Gute Worte und Placebos für Afrika
von Demba Moussa Dembélé
Make poverty history“ – „Armut überwinden“, so lautet der ehrgeizige Slogan, den sich die Teilnehmer des G-8-Gipfels Anfang Juli 2005 im schottischen Gleneagles auf ihre Fahne geschrieben hatten. Ein moderner „Marshallplan“ soll die Armut in Afrika für alle Zeiten zu Geschichte machen. Und um diese Wende in ihrer Afrikapolitik angemessen in Szene zu setzen, war den Veranstaltern nichts zu teuer. Der Gastgeber, Premierminister Tony Blair, hatte Popstars wie Bob Geldof und Bono für das hehre Ziel eingespannt. Mit gigantischen Konzerten sollten sie alle Welt auf das Problem des Hungers in Afrika aufmerksam machen.
Das übliche Theater, das man auch von anderen Veranstaltungen dieser Art kennt: Nach Verkündung der neuen Partnerschaft für die Entwicklung Afrikas (Nepad)1 2001 waren ähnliche Töne zu hören. Und auf dem Gipfel von 2002 im kanadischen Kananaskis hatten die G-8-Länder einen Aktionsplan verabschiedet, der wie die meisten dieser Pläne nur auf dem Papier existiert.
Die Initiative von Gleneagles mag zunächst wie etwas Neues aussehen.

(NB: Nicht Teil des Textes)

import Summits.CriticalPhenomena.PercolationContinuityZ3.Theorems.Transplant.SkelNeg1ParamsKit
import Summits.CriticalPhenomena.PercolationContinuityZ3.Theorems.Transplant.PlanarSkeletonNeg1
import HarnessLib

/-!
# N1 params, part 2 (p-level values, skeleton-level): THE CONSTANTS OF THE {±1} NODE'S CHOICE FUNCTION THAT ARE FIXED BEFORE STEP I″ —
# `PlanarSkeletonNeg.Neg.K/Kq/cells/C'/cmax/δkit/δI/η` as functions of the handed constants `κ : SkelConc.Consts` and the skeleton `Φ : PlanarSkeletonNeg G`
# (twin of `PlanarSkeletonSign.Sgn` §1, SkelSign1Params p253201, with `a, A, L, m₀` GONE and `K ≡ 0 mod 40`), and their facts BY NAME for the residues;
# plus (§0, `Skelφ.NegPrm`) the admissibility of the scale list `SMn` under Step I″'s threshold function `n₁ : ℕ → ℕ`

builds on p205010 (kernel theorem, internal audit signed; external expert review pending) — nothing in this file uses p205010; NOTHING is claimed about
the node `SamePDropOfSkeletonNeg₁` (OPEN).
Status sentence (coordinator 2026-08-20T04:30Z): "θ(p_c) = 0 on ℤ^d, all d ≥ 2 — kernel-verified (Lean 4/Mathlib, standard axioms); internal adversarial
audit SIGNED 2026-08-20 04:29Z; external expert review pending."
Lane `prim-bschramm-*`, seat `prim-bschramm-stmt` (gen 12); helper file (`--supports stmt-CriticalPhenomena-4575 --as helper`); ledger HOME/prim-bschramm-stmt/NEG-PARAMS.md
v0.5 §0 (n0)–(n1), §5.  ORDER (N.3 for N1, p-level part): handed `κ = (K₀, δ, δ₂, δr)` (the closure hands `δ := δC_N(ε)` with `nmaxN = 2000`, p3's
`SkelNeg1Closure`) → `K := Kcell K₀ = 40·(Kof K₀/40 + 1)` (`κ.K₀ ≤ K`, `40 ∣ K`), one-unit cells `⟨K, 1⟩` → the instance constants `C′ := 8` (D4's depth
fraction, p3 Q7) and `c_max := 3` (cells per run, hp-8 §11 (ii)) → the accuracies `δkit := Prm.δkit G Φ.degree_le κ 0` (budget `nmax 0 = 1000`: below `κ.δ`,
`κ.δ₂`, every `κ.δr n` and every inner-chain accuracy `δUP n (δ₂²)` for `n ≤ 1000`), `δI := δkit²/16` (Step I″ is asked for `1 − δI`), `η := δkit/2` (excess).
Everything after Step I″ (`M_u, n_s, …, negChoice₀`) waits for (L0-4) `StepI.DataN` and p3's `SkelNeg1Choice` (NEG-PARAMS §3).
[cite: KozmaNitzan2024, §4 Theorem 6 (pp. 25–31): the order of constants] [cite: MartineauTassion2017, §3.2]
-/

noncomputable section

namespace Summit.CriticalPhenomena.PercolationContinuityZ3.Theorems.Transplant

namespace Skelφ.NegPrm

/-! ## §0 Admissibility of the scale list under Step I″'s threshold FUNCTION (ledger V0 = option 1: `n₁ : ℕ → ℕ`) -/

/-- **The scale list is admissible**: if both boxes are `≥ M₀` and both widths are above the threshold at their box (`n₁ M_s ≤ n_s`, `n₁ M_L ≤ n_L`),
then every listed pair `(M, n) ∈ SMn` has `M₀ ≤ M` and `n₁ M ≤ n` — the `S_adm` clause of the N1 choice structure for the piece-links (the zone list
`Prm.SzOf M_u` is served by `Prm.SzOf_adm`). [folklore] -/
theorem SMn_adm {n₁ : ℕ → ℕ} {M₀ Ms ns ML nL : ℕ} (hMs : M₀ ≤ Ms) (hns : n₁ Ms ≤ ns) (hML : M₀ ≤ ML) (hnL : n₁ ML ≤ nL) :
    ∀ x ∈ SMn Ms ns ML nL, M₀ ≤ x.1 ∧ n₁ x.1 ≤ x.2 := by
  intro x hx
  rcases mem_SMn_iff.1 hx with rfl | rfl
  · exact ⟨hMs, hns⟩
  · exact ⟨hML, hnL⟩

/-- **Admissibility at the ledger's values** (any `R′`-slot, any clearance slot `f`): with `n_s := nS (n₁ M_u) M_u R′ ρz`, `M_L := ML M_u …` and
`n_L := nL (max (n₁ M_L) f) M_L K R″`, every listed pair is admissible as soon as `M₀ ≤ M_u`. [folklore] -/
theorem SMn_adm_ledger (n₁ : ℕ → ℕ) {M₀ Mu : ℕ} (hMu : M₀ ≤ Mu) (R' ρz C' cmax K R'' hs ls f : ℕ) :
    ∀ x ∈ SMn Mu (nS (n₁ Mu) Mu R' ρz) (ML Mu C' cmax K R'' hs ls (nS (n₁ Mu) Mu R' ρz))
        (nL (max (n₁ (ML Mu C' cmax K R'' hs ls (nS (n₁ Mu) Mu R' ρz))) f) (ML Mu C' cmax K R'' hs ls (nS (n₁ Mu) Mu R' ρz)) K R''),
      M₀ ≤ x.1 ∧ n₁ x.1 ≤ x.2 :=
  SMn_adm hMu (n₁_le_nS _ _ _ _) (hMu.trans (Mu_le_ML _ _ _ _ _ _ _ _)) (rootClear_le_nL _ f _ K R'').1

end Skelφ.NegPrm

namespace PlanarSkeletonNeg

namespace Neg

open Literature.Probability.Percolation Literature.Probability.LatticeModels SimpleGraph
open SkelConc (Consts)
open BoxProdZ2 (Kof)

section Handed

variable (κ : Consts)

/-! ## §1 From the handed constants: the cell constant and the cells -/

/-- **The cell constant of N1** `K := Kcell K₀ = 40·(Kof K₀/40 + 1)`. [this work] -/
def K : ℕ := Skelφ.NegPrm.Kcell κ.K₀

/-- **One stride in ρ-units** `Kq := Kof K₀/40 + 1` (`K = 40·Kq`). [this work] -/
def Kq : ℕ := Skelφ.NegPrm.Kq κ.K₀

/-- **The one-unit planar cells of N1** `⟨K, 1⟩` (density-free AND Step-I″-free). [this work] -/
def cells : PCells2 := Skelφ.NegPrm.cells κ.K₀

/-- `K = 40·Kq`. [folklore] -/
theorem K_eq : Neg.K κ = 40 * Neg.Kq κ := rfl

/-- `κ.K₀ ≤ K` (the `WFHolds` clause `κ.K₀ ≤ (P O).K`). [folklore] -/
theorem K₀_le_K : κ.K₀ ≤ Neg.K κ := Skelφ.NegPrm.K₀_le_Kcell κ.K₀

/-- `Kof κ.K₀ ≤ K ≤ Kof κ.K₀ + 40`. [folklore] -/
theorem Kof_le_K : Kof κ.K₀ ≤ Neg.K κ ∧ Neg.K κ ≤ Kof κ.K₀ + 40 := ⟨Skelφ.NegPrm.Kof_le_Kcell κ.K₀, Skelφ.NegPrm.Kcell_le κ.K₀⟩

/-- `40 ≤ K`, `20 ≤ K`, `1 ≤ K`. [folklore] -/
theorem forty_le_K : 40 ≤ Neg.K κ ∧ 20 ≤ Neg.K κ ∧ 1 ≤ Neg.K κ := Skelφ.NegPrm.forty_le_Kcell κ.K₀

/-- `1 ≤ Kq`. [folklore] -/
theorem one_le_Kq : 1 ≤ Neg.Kq κ := Skelφ.NegPrm.one_le_Kq κ.K₀

/-- `40 ∣ K` and `K / 40 = Kq`. [folklore] -/
theorem forty_dvd_K : 40 ∣ Neg.K κ ∧ Neg.K κ / 40 = Neg.Kq κ := ⟨(Skelφ.NegPrm.forty_dvd_Kcell κ.K₀).1, (Skelφ.NegPrm.forty_dvd_Kcell κ.K₀).2.1⟩

/-- The cells' `K` is `Neg.K κ`. [folklore] -/
theorem cells_K : (Neg.cells κ).K = Neg.K κ := rfl

/-- The cells' stub increments are `1`. [folklore] -/
theorem cells_s (i : Fin 2) : (Neg.cells κ).s i = 1 := rfl

/-- The cells' units are `r_i = K` on both axes. [folklore] -/
theorem cells_r (i : Fin 2) : (Neg.cells κ).r i = Neg.K κ := Skelφ.NegPrm.cells_r κ.K₀ i

/-- `rmax = K`. [folklore] -/
theorem cells_rmax : (Neg.cells κ).rmax = Neg.K κ := Skelφ.NegPrm.cells_rmax κ.K₀

/-- `κ.K₀ ≤ (cells κ).K`. [folklore] -/
theorem K₀_le_cells_K : κ.K₀ ≤ (Neg.cells κ).K := Skelφ.NegPrm.K₀_le_cells_K κ.K₀

/-! ## §2 The instance constants `C′` and `c_max` -/

/-- **D4's depth fraction** `C′ := 8` (a `P_s` kit route's displacement read in the long frame is `≤ ℓ_L/C′`; p3-g8 Q7, NEG-PARAMS §9). [this work] -/
def C' : ℕ := 8

/-- **Cells per run** `c_max := 3` (hp-8 §11 (ii): the y′-layer slack floor `320·c_max ≤ M_L + 1`). [this work] -/
def cmax : ℕ := 3

/-- `C′ = 8`, `1 ≤ C′`, `2·C′ = 16`. [folklore] -/
theorem C'_eq : Neg.C' = 8 ∧ 1 ≤ Neg.C' ∧ 2 * Neg.C' = 16 := ⟨rfl, by decide, rfl⟩

/-- `c_max = 3` and `320·c_max = 960`. [folklore] -/
theorem cmax_eq : Neg.cmax = 3 ∧ 320 * Neg.cmax = 960 := ⟨rfl, rfl⟩

end Handed

section Acc

variable (κ : Consts) {V : Type} [DecidableEq V] [Countable V] {G : SimpleGraph V} [G.LocallyFinite] (Φ : PlanarSkeletonNeg G)

/-! ## §3 The accuracies -/

/-- **The kit accuracy of N1** `δkit := Prm.δkit G Φ.degree_le κ 0` (budget `nmax 0 = 1000`). [this work] -/
def δkit : ℝ := Skelφ.Prm.δkit G Φ.degree_le κ 0

/-- **The Step-I″ accuracy of N1** `δI := Prm.δI G Φ.degree_le κ 0 = δkit²/16`. [this work] -/
def δI : ℝ := Skelφ.Prm.δI G Φ.degree_le κ 0

/-- **The excess accuracy** `η := δkit/2`. [this work] -/
def η : ℝ := Neg.δkit κ Φ / 2

/-- `0 < δkit`. [folklore] -/
theorem δkit_pos : 0 < Neg.δkit κ Φ := Skelφ.Prm.δkit_pos G Φ.degree_le κ 0

/-- `δkit ≤ 1`. [folklore] -/
theorem δkit_le_one : Neg.δkit κ Φ ≤ 1 := Skelφ.Prm.δkit_le_one G Φ.degree_le κ 0

/-- `δkit ≤ κ.δ` (the corridor kits). [folklore] -/
theorem δkit_le_δ : Neg.δkit κ Φ ≤ κ.δ := Skelφ.Prm.δkit_le_δ G Φ.degree_le κ 0

/-- `δkit ≤ κ.δ₂` (the face kits). [folklore] -/
theorem δkit_le_δ₂ : Neg.δkit κ Φ ≤ κ.δ₂ := Skelφ.Prm.δkit_le_δ₂ G Φ.degree_le κ 0

/-- `δkit ≤ κ.δr n` for every root-run length `n ≤ 1000` (`N_R + 1 ≤ 481`). [folklore] -/
theorem δkit_le_δr {n : ℕ} (hn : n ≤ 1000) : Neg.δkit κ Φ ≤ κ.δr n := Skelφ.NegPrm.δkit₀_le_δr G Φ.degree_le κ hn

/-- `δkit ≤ δUP n (δ₂²)` for every inner-chain length `n ≤ 1000` (`n_F = 880`). [folklore] -/
theorem δkit_le_δUP {n : ℕ} (hn : n ≤ 1000) : Neg.δkit κ Φ ≤ Skelφ.δUP G Φ.degree_le n (κ.δ₂ ^ 2) :=
  Skelφ.NegPrm.δkit₀_le_δUP G Φ.degree_le κ hn

/-- `0 < δI`. [folklore] -/
theorem δI_pos : 0 < Neg.δI κ Φ := Skelφ.Prm.δI_pos G Φ.degree_le κ 0

/-- `δI ≤ 1`. [folklore] -/
theorem δI_le_one : Neg.δI κ Φ ≤ 1 := Skelφ.Prm.δI_le_one G Φ.degree_le κ 0

/-- `δI = (δkit/4)²` and `δI ≤ δkit²`. [folklore] -/
theorem δI_eq : Neg.δI κ Φ = (Neg.δkit κ Φ / 4) ^ 2 ∧ Neg.δI κ Φ ≤ Neg.δkit κ Φ ^ 2 :=
  ⟨Skelφ.Prm.δI_eq G Φ.degree_le κ 0, Skelφ.Prm.δI_le_sq G Φ.degree_le κ 0⟩

/-- `δI ≤ a²` whenever `δkit ≤ a` (the consumers' `1 − a²` thresholds from the Step-I″ inputs `> 1 − δI`). [folklore] -/
theorem δI_le_sq_of_le {a : ℝ} (ha : Neg.δkit κ Φ ≤ a) : Neg.δI κ Φ ≤ a ^ 2 := Skelφ.Prm.δI_le_sq_of_le G Φ.degree_le κ 0 ha

/-- `0 < η`, `η ≤ δkit/2`, `2η = δkit`. [folklore] -/
theorem η_pos : 0 < Neg.η κ Φ ∧ Neg.η κ Φ ≤ Neg.δkit κ Φ / 2 ∧ 2 * Neg.η κ Φ = Neg.δkit κ Φ := by
  refine ⟨?_, le_rfl, ?_⟩
  · unfold η; exact half_pos (Neg.δkit_pos κ Φ)
  · unfold η; ring

/-- **Monotonicity of the Step-I″ inputs in the threshold**: an input `> 1 − δI` is `> 1 − b` for every `b ≥ δI`. [folklore] -/
theorem inputs_mono {b P : ℝ} (hb : Neg.δI κ Φ ≤ b) (h : 1 - Neg.δI κ Φ < P) : 1 - b < P := by linarith

end Acc

end Neg

end PlanarSkeletonNeg

end Summit.CriticalPhenomena.PercolationContinuityZ3.Theorems.Transplant

end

Doch das ist nicht der Fall. In der ständigen Neuinszenierung solcher Events wird vor allem eines deutlich: der entschiedene Wille der Industrienationen, den afrikanischen Ländern die Richtung der Entwicklungsdebatte aufzuzwingen, obwohl ihre Rezepte bisher stets kläglich versagt haben.2
Seit einigen Jahren hat sich Tony Blair an die Spitze des „Kampfs gegen die Armut“ in Afrika gestellt. 2004 setzte er eine Kommission für Afrika ein, die im Februar 2005 einen Bericht mit dem Titel „Our Common Interest“ – unser gemeinsames Interesse – vorgelegt hat. Auf diesen Bericht stützten sich die G 8 auf ihrem Gipfel.3
An der Spitze der 17-köpfigen Kommission steht der britische Premierminister. Zu den Mitgliedern zählen unter anderem der ehemalige Präsident des Internationalen Währungsfonds (IWF), Michel Camdessus, der Präsident von Tansania, Benjamin Mkapa, der südafrikanische Finanzminister Trevor Manuel, der äthiopische Premierminister Meles Zenawi und eben Bob Geldof.

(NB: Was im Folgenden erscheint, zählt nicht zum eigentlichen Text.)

/-
Copyright (c) 2026 the pub-hodgecm-mathlib formalisation cell (harness21).  Prover seat hodgecm-mathlib-LH7-p10 (g2), req620 Track A «(D-RAM) FOUR-FRAME» squad
((β₂) road (R-36) «PURE-CELL LEDGER», β₂-BOARD v2 (00b5a5b7) row (L-Σ), brick (L-Σ-3C) ED. 2: the generic cone ledger of the RamM lane CUT at its live row `4b + 2(d % 2) = m`), 2026-09-04.
-/
import Summits.HodgeConjecture.HodgeConjecture.Theorems.F0P3cDyRamCleanSgnDiffTypeTwoCellsCFrame     -- ★ p862186: brings every token of the cells currency (★ p861305 §3, ★ DEFS)
import Summits.HodgeConjecture.HodgeConjecture.Theorems.F0P3cDyRamAxisColumnZeroOfFrame             -- ★ p862391: `formCongr_one_antidiagonal_three_eq_endoShape_two`; brings ★ `det_antidiagonal_two`
import HarnessLib

/-!
# Crux `H413`, line LH4 «(D-RAM) FOUR-FRAME» — (β₂) road, β₂-BOARD v2 row (L-Σ), brick (L-Σ-3C) ED. 2: «THE RamM CONE LEDGER IS ITS LIVE ROW» —
# `beta2ConesC_of_rows (N) (hoff : ‹OFF_C.v2›) (hrow : ‹ROW_C.v2›) : ‹beta2ConesC.letter.v1 (74a078e8) VERBATIM›`

Cell `hodgecm-mathlib` (D-0151), FLOOR 0, crux item H413 = `stmt-HodgeConjecture-24833`, route of record `HCCMUnconditional`; squads F0∕P3c∕LH4 + LH7; lane
`--supports stmt-HodgeConjecture-24833 --as helper` (count-neutral; pays NO tier-0 row).  THEOREMS ONLY (no `def`∕instance∕notation∕`sorry`; default heartbeats).
GENERIC ∕ DATUM-FREE throughout (no CM token): the currency of ★ p862849 `hbeta2CellsCFrame_of_cones`' binder `hcone` = `beta2ConesC.letter.v1` (text
`F0/P3c/LH7/LH7-p10/g2/beta2ConesC.letter.v1.LH7p10g2.lean.txt`): per literal t, `cones_t = Σ_{b ∈ Icc 1 R_t} Σ_{j < J+1} [IsOrd ρ α (jE ϖ^j) lam] · cellDiff_t(j,b)`.
THE LANE-C TWIN of β₂ sub-dealer LH4-p04 (g9)'s ★ p862801 `beta2ConesB_of_rows` (lane B cut at `2b = m`).  The RamM live row (cdis1 `ledger/LEDGERCHECK.v2` RamM 13 keys + F0P3-p01
(g37): every unbalanced cell — `D = ((ρ₁₃−1)∕2, ·)`, `K₀`, tower — has M-tube-coordinate `ρ₁₃ − 1`; ★ p861491 §3 readers at `a = (m_E − 1)∕2`) is the E-tube-depth `b` with
`2b + d % 2 = m_E`, `m_E := m∕2` (`m = v_M(λ − jE u₀₀)` in the letter's M-units, `|jE ϖ| = exp(−2)`; LH4-p16 (g2)'s ★ token `|μ_a| = |ϖ|^{2b + d % 2}`, parity rider
23:13:41Z — the engine rows are d = 3), i.e. **`4b + 2(d % 2) = m`** — the evidence for the cut is the board's, not this file's.
WHAT THIS FILE PROVES.  `cones_H = cones_A` from TWO row letters:
* **‹OFF_C› «OFF THE LIVE ROW EVERY CONE CELL CONTRIBUTES ZERO»** (binder `hoff`; text `…/OFF_C.letter.v2.LH7p10g2.lean.txt`): ONE-LITERAL, GENERAL-BLOCK (`H₂, h_W, P₁, γ, φ, h, f, R` in
  ★ p861305 §3's spelling, so the one theorem serves both literals): `∀ b ∈ Icc 1 R, 4b + 2(d % 2) ≠ m → ∀ j < J+1, IsOrd_j lam → cellDiff(j,b) = 0`;
* **‹ROW_C› «THE SIGNED TOTALS OF THE LIVE ROW AGREE»** (binder `hrow`; text `…/ROW_C.letter.v2.LH7p10g2.lean.txt`): over ALL of the cone letter's binders,
  `Σ_{b ∈ Icc 1 R, 4b+2(d%2) = m} Σ_j […]·cellDiff_H(j,b) = Σ_{b ∈ Icc 1 R′, 4b+2(d%2) = m} Σ_j […]·cellDiff_A(j,b)` — the residual crux of lane C ((K-a)(K-b)(K-c) LH4-p16 (g2), sizes ★ p861491).
PROOF (= ★ p862801's, token for token).  `Finset.sum_filter_add_sum_filter_not` at `p b :≡ 4·b + 2·(d % 2) = m` on each literal's `Icc 1 R_t`; the `¬p` parts vanish summand-wise by ‹OFF_C› at
`(H₂, h_W, P₁, γ) := ((Φ₂).over E, 1, 1, γ₂)` (★ `det_antidiagonal_two`, ★ `StdForm.over_map`∕`transpose_over`, ★ `formCongr_one_antidiagonal_three_eq_endoShape_two`) and at
`(diag dg, η, P₁, γ₁)` (`tr ∕ det γ₁` from `charpoly γ₁ = charpoly γ₂` by ★ `Matrix.trace_eq_neg_charpoly_coeff` ∕ `det_eq_sign_charpoly_coeff`); the `p` parts agree by ‹ROW_C›.
HONEST LABEL.  A reduction; nothing printed is asserted; ‹OFF_C› and ‹ROW_C› are OPEN hypotheses (β₂ UNPROVED — witness-true on the engine's RamM rows, all in the even-`m` regime;
odd `m` is excluded deep enough by the Θ-norm-one parity law (β₂ WORD #18 (0) pattern, ★ `normOneSq_depth_parity` on `(M, Θ, ϖM, dΘ = 2g)`), so the filter is the live row whenever the row carries a cell); `HC_CM` is proved only modulo the
7 printed citations (2 remaining named inputs: hLiu418 = `stmt-HodgeConjecture-24832`, h413 = `stmt-HodgeConjecture-24833`) until rung 0 closes.
References: [Kottwitz1986BaseChangeUnits] §1 pp. 240–241 (cell-by-cell lattice counts) · [Rogawski1990] §4.9 Prop. 4.9.1 (b) p. 55, Lemma 4.9.3 p. 56 · [Jacobowitz1962] §4.
-/

set_option autoImplicit false

noncomputable section
namespace Summit.HodgeConjecture.HodgeConjecture.Cruxes.H413.F0P3cDyRamBeta2ConesCOfRows

open scoped Matrix MatrixGroups Classical Valued WithZero
open Literature.NumberTheory.Automorphic Literature.NumberTheory.Automorphic.UnitaryThreeFourFrame Literature.NumberTheory.Automorphic.UnitaryLatticeTree
open Literature.NumberTheory.Automorphic.HermitianLattice Literature.NumberTheory.Automorphic.EllipticPlaneAsFieldLine Literature.NumberTheory.LocalFields.QuadraticOrder
open Literature.NumberTheory.Rogawski1990
open Summit.HodgeConjecture.HodgeConjecture.Cruxes.H413.F0P3cDyRamToricCensusDefs Summit.HodgeConjecture.HodgeConjecture.Cruxes.H413.F0P3cDyRamFourFramePieces
open Summit.HodgeConjecture.HodgeConjecture.Cruxes.H413.F0P3cDyRamFourFrameCensusDefs Summit.HodgeConjecture.HodgeConjecture.Cruxes.H413.F0P3cDyRamStageOneBDefs
open Summit.HodgeConjecture.HodgeConjecture.Cruxes.H413.F0P3cDyRamAxisColumnZeroOfFrame Summit.HodgeConjecture.HodgeConjecture.Cruxes.H413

Der Bericht der Kommission beginnt mit einigen nichtssagenden Phrasen wie: „Die Armut und der wirtschaftliche Stillstand in Afrika sind die größte Tragödie unserer Zeit.“ Das Elend des Kontinents, so der Bericht, sei auf ein „komplexes“ Bündel politischer, struktureller, ökologischer und menschlicher Faktoren zurückzuführen. Wichtigste Ursache seien jedoch die Geografie und die schlechte Governance. Alle anderen Faktoren – Konflikte zwischen den Staaten, die Abhängigkeit hinsichtlich grundlegender Produkte, die geringe Produktivität der Landwirtschaft, die Verschlechterung des Bildungswesens und der Gesundheitsversorgung, die eine Folge der horrenden Auslandsverschuldung der afrikanischen Staaten ist, Kapitalflucht, Verschlechterung der Terms of Trade, brain drain –, dies alles spielt, glaubt man diesem Bericht, eine lediglich untergeordnete Rolle.
Ein Konzept ohne Analyse der Machtverhältnisse
Diese Analyse bietet wieder nur die üblichen Plattitüden, die von westlichen „Experten“, ihren afrikanischen Helfern und den internationalen Institutionen nimmermüde verkündet werden. Vor allem aber sind wie immer die äußeren Faktoren unterbelichtet. Die Rolle des internationalen Umfelds (Verschlechterung der Terms of Trade und Kapitalflucht) zum Beispiel wird allenfalls gestreift; und auf die Machtverhältnisse, die in den internationalen Beziehungen vorherrschen, geht der Bericht überhaupt nicht ein, obwohl gerade sie für die dominierende Rolle der Industrieländer in den internationalen Institutionen verantwortlich sind.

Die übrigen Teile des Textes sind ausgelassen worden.